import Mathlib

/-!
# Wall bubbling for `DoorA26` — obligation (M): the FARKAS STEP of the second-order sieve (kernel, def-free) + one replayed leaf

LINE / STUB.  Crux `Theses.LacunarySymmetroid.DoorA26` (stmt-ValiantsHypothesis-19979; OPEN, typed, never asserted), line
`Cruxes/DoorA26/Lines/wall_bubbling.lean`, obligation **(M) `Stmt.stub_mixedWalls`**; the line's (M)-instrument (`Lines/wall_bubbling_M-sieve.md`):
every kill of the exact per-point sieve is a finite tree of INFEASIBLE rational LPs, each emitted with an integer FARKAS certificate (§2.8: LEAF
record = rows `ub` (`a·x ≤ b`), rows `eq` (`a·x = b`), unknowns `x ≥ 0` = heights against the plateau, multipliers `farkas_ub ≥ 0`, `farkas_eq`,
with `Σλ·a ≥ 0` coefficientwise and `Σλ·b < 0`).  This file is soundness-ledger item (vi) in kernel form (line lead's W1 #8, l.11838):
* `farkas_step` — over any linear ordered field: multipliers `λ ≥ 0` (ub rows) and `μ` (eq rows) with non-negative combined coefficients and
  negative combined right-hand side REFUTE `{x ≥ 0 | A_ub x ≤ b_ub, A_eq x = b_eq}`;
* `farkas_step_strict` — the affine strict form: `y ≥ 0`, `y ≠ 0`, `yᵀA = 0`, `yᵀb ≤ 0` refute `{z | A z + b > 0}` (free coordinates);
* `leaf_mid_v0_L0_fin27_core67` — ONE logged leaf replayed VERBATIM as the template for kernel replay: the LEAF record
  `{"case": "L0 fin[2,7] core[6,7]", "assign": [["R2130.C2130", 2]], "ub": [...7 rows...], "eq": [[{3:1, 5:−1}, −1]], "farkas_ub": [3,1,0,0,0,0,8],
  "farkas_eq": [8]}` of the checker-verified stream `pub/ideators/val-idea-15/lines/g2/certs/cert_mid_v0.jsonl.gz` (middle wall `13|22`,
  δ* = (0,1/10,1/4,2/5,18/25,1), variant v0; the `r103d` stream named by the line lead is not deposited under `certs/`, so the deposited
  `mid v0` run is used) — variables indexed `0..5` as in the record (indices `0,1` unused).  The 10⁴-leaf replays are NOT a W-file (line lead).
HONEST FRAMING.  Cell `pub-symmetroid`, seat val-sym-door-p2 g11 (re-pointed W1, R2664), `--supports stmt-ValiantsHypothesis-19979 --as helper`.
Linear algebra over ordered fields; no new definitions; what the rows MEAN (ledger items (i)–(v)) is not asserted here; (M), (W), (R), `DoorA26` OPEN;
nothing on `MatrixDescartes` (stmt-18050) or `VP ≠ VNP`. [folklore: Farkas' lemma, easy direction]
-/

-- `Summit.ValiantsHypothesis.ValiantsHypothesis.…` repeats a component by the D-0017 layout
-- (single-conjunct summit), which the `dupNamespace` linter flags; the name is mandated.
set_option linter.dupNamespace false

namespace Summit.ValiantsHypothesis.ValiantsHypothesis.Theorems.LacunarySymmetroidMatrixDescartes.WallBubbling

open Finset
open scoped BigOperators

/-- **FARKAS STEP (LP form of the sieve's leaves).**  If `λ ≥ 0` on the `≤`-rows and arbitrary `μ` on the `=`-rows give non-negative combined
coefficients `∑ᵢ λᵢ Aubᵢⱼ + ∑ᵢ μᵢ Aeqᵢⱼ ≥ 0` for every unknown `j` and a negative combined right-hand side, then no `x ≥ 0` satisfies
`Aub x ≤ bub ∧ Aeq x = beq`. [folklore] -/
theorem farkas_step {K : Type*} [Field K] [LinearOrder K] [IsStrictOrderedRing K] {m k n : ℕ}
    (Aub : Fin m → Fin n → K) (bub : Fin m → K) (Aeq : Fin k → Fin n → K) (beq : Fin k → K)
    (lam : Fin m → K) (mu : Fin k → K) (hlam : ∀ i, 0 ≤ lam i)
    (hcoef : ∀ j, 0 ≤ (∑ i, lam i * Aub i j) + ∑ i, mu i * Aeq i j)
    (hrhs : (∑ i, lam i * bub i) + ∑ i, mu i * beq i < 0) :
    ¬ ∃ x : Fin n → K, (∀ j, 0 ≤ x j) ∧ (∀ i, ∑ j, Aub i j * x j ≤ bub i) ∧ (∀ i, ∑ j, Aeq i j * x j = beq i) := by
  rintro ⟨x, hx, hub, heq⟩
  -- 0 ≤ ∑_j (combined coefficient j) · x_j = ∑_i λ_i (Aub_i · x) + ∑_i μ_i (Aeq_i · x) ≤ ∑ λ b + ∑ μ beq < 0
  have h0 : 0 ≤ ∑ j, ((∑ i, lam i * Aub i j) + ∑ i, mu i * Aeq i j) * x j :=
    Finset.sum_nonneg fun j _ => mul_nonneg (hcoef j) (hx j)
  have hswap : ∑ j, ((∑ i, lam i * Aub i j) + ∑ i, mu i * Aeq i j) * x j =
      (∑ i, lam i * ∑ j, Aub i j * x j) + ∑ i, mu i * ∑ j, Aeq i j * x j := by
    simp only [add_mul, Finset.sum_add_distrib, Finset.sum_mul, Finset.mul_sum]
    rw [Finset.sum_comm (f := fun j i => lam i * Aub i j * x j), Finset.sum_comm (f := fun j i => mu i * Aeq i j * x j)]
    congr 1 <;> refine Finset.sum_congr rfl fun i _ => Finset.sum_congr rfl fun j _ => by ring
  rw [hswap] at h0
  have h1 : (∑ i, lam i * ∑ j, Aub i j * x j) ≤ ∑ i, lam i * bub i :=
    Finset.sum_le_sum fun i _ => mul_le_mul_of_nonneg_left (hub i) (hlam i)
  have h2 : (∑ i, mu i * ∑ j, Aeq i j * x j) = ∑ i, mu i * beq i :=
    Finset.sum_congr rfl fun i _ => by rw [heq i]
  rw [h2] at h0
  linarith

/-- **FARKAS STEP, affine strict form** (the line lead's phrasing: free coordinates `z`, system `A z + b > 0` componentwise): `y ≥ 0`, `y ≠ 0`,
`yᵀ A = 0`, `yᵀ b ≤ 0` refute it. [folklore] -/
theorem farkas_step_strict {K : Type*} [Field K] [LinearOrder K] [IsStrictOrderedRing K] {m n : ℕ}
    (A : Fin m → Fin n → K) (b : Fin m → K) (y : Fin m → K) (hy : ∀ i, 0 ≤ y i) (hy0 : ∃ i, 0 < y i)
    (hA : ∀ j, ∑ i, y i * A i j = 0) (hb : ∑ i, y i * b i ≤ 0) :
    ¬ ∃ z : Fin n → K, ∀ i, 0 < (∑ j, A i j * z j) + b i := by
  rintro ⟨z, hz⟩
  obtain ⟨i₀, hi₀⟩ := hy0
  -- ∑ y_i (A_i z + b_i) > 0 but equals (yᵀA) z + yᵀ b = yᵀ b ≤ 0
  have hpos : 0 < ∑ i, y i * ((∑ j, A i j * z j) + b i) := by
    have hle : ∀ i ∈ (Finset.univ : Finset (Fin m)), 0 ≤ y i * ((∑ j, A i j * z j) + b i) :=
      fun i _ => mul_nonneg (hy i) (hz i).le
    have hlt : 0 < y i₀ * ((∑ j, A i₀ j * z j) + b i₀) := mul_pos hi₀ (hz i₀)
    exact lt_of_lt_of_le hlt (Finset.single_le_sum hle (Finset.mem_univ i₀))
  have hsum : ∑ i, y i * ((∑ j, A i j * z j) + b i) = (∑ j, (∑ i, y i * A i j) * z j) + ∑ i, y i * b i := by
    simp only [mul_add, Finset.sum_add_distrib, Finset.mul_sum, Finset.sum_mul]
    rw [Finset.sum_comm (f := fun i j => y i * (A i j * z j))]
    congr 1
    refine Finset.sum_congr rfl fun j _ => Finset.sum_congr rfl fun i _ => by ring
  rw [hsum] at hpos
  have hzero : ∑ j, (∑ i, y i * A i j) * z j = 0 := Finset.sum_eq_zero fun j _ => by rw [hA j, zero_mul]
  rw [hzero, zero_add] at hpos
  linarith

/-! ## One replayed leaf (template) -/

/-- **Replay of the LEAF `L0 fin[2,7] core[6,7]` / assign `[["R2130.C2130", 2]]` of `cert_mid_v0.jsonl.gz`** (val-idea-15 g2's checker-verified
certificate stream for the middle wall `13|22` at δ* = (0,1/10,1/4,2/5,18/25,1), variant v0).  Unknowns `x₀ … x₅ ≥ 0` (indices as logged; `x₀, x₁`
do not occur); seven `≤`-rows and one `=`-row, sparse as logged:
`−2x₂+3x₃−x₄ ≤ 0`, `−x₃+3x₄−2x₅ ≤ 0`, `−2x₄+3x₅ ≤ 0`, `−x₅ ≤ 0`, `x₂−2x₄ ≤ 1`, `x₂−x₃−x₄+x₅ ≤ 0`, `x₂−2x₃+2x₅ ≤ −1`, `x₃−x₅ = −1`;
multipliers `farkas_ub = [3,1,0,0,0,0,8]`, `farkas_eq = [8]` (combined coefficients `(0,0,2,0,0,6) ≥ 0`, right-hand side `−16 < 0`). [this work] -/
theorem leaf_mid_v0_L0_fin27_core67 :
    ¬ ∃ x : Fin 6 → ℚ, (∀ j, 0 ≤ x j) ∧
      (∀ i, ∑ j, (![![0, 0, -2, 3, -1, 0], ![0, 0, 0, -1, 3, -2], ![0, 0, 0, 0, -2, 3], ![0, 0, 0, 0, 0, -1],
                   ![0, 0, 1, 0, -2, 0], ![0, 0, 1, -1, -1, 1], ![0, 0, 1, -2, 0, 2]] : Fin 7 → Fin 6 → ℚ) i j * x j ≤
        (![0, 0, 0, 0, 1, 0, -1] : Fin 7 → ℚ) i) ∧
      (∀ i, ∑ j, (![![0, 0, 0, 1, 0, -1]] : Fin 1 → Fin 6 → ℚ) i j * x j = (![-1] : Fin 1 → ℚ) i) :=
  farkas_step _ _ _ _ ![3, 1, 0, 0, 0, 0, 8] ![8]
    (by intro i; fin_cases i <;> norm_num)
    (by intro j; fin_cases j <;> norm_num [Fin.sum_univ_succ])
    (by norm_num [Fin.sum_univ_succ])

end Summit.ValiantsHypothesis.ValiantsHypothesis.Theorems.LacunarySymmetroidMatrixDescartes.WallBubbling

* * * * *

Work item: Given the data above, transcribe exactly the lines from the one containing "Finset.sum_nonneg fun j" down to the one containing "have h1 : (∑", and no others.

Response for this exercise:
    Finset.sum_nonneg fun j _ => mul_nonneg (hcoef j) (hx j)
  have hswap : ∑ j, ((∑ i, lam i * Aub i j) + ∑ i, mu i * Aeq i j) * x j =
      (∑ i, lam i * ∑ j, Aub i j * x j) + ∑ i, mu i * ∑ j, Aeq i j * x j := by
    simp only [add_mul, Finset.sum_add_distrib, Finset.sum_mul, Finset.mul_sum]
    rw [Finset.sum_comm (f := fun j i => lam i * Aub i j * x j), Finset.sum_comm (f := fun j i => mu i * Aeq i j * x j)]
    congr 1 <;> refine Finset.sum_congr rfl fun i _ => Finset.sum_congr rfl fun j _ => by ring
  rw [hswap] at h0
  have h1 : (∑ i, lam i * ∑ j, Aub i j * x j) ≤ ∑ i, lam i * bub i :=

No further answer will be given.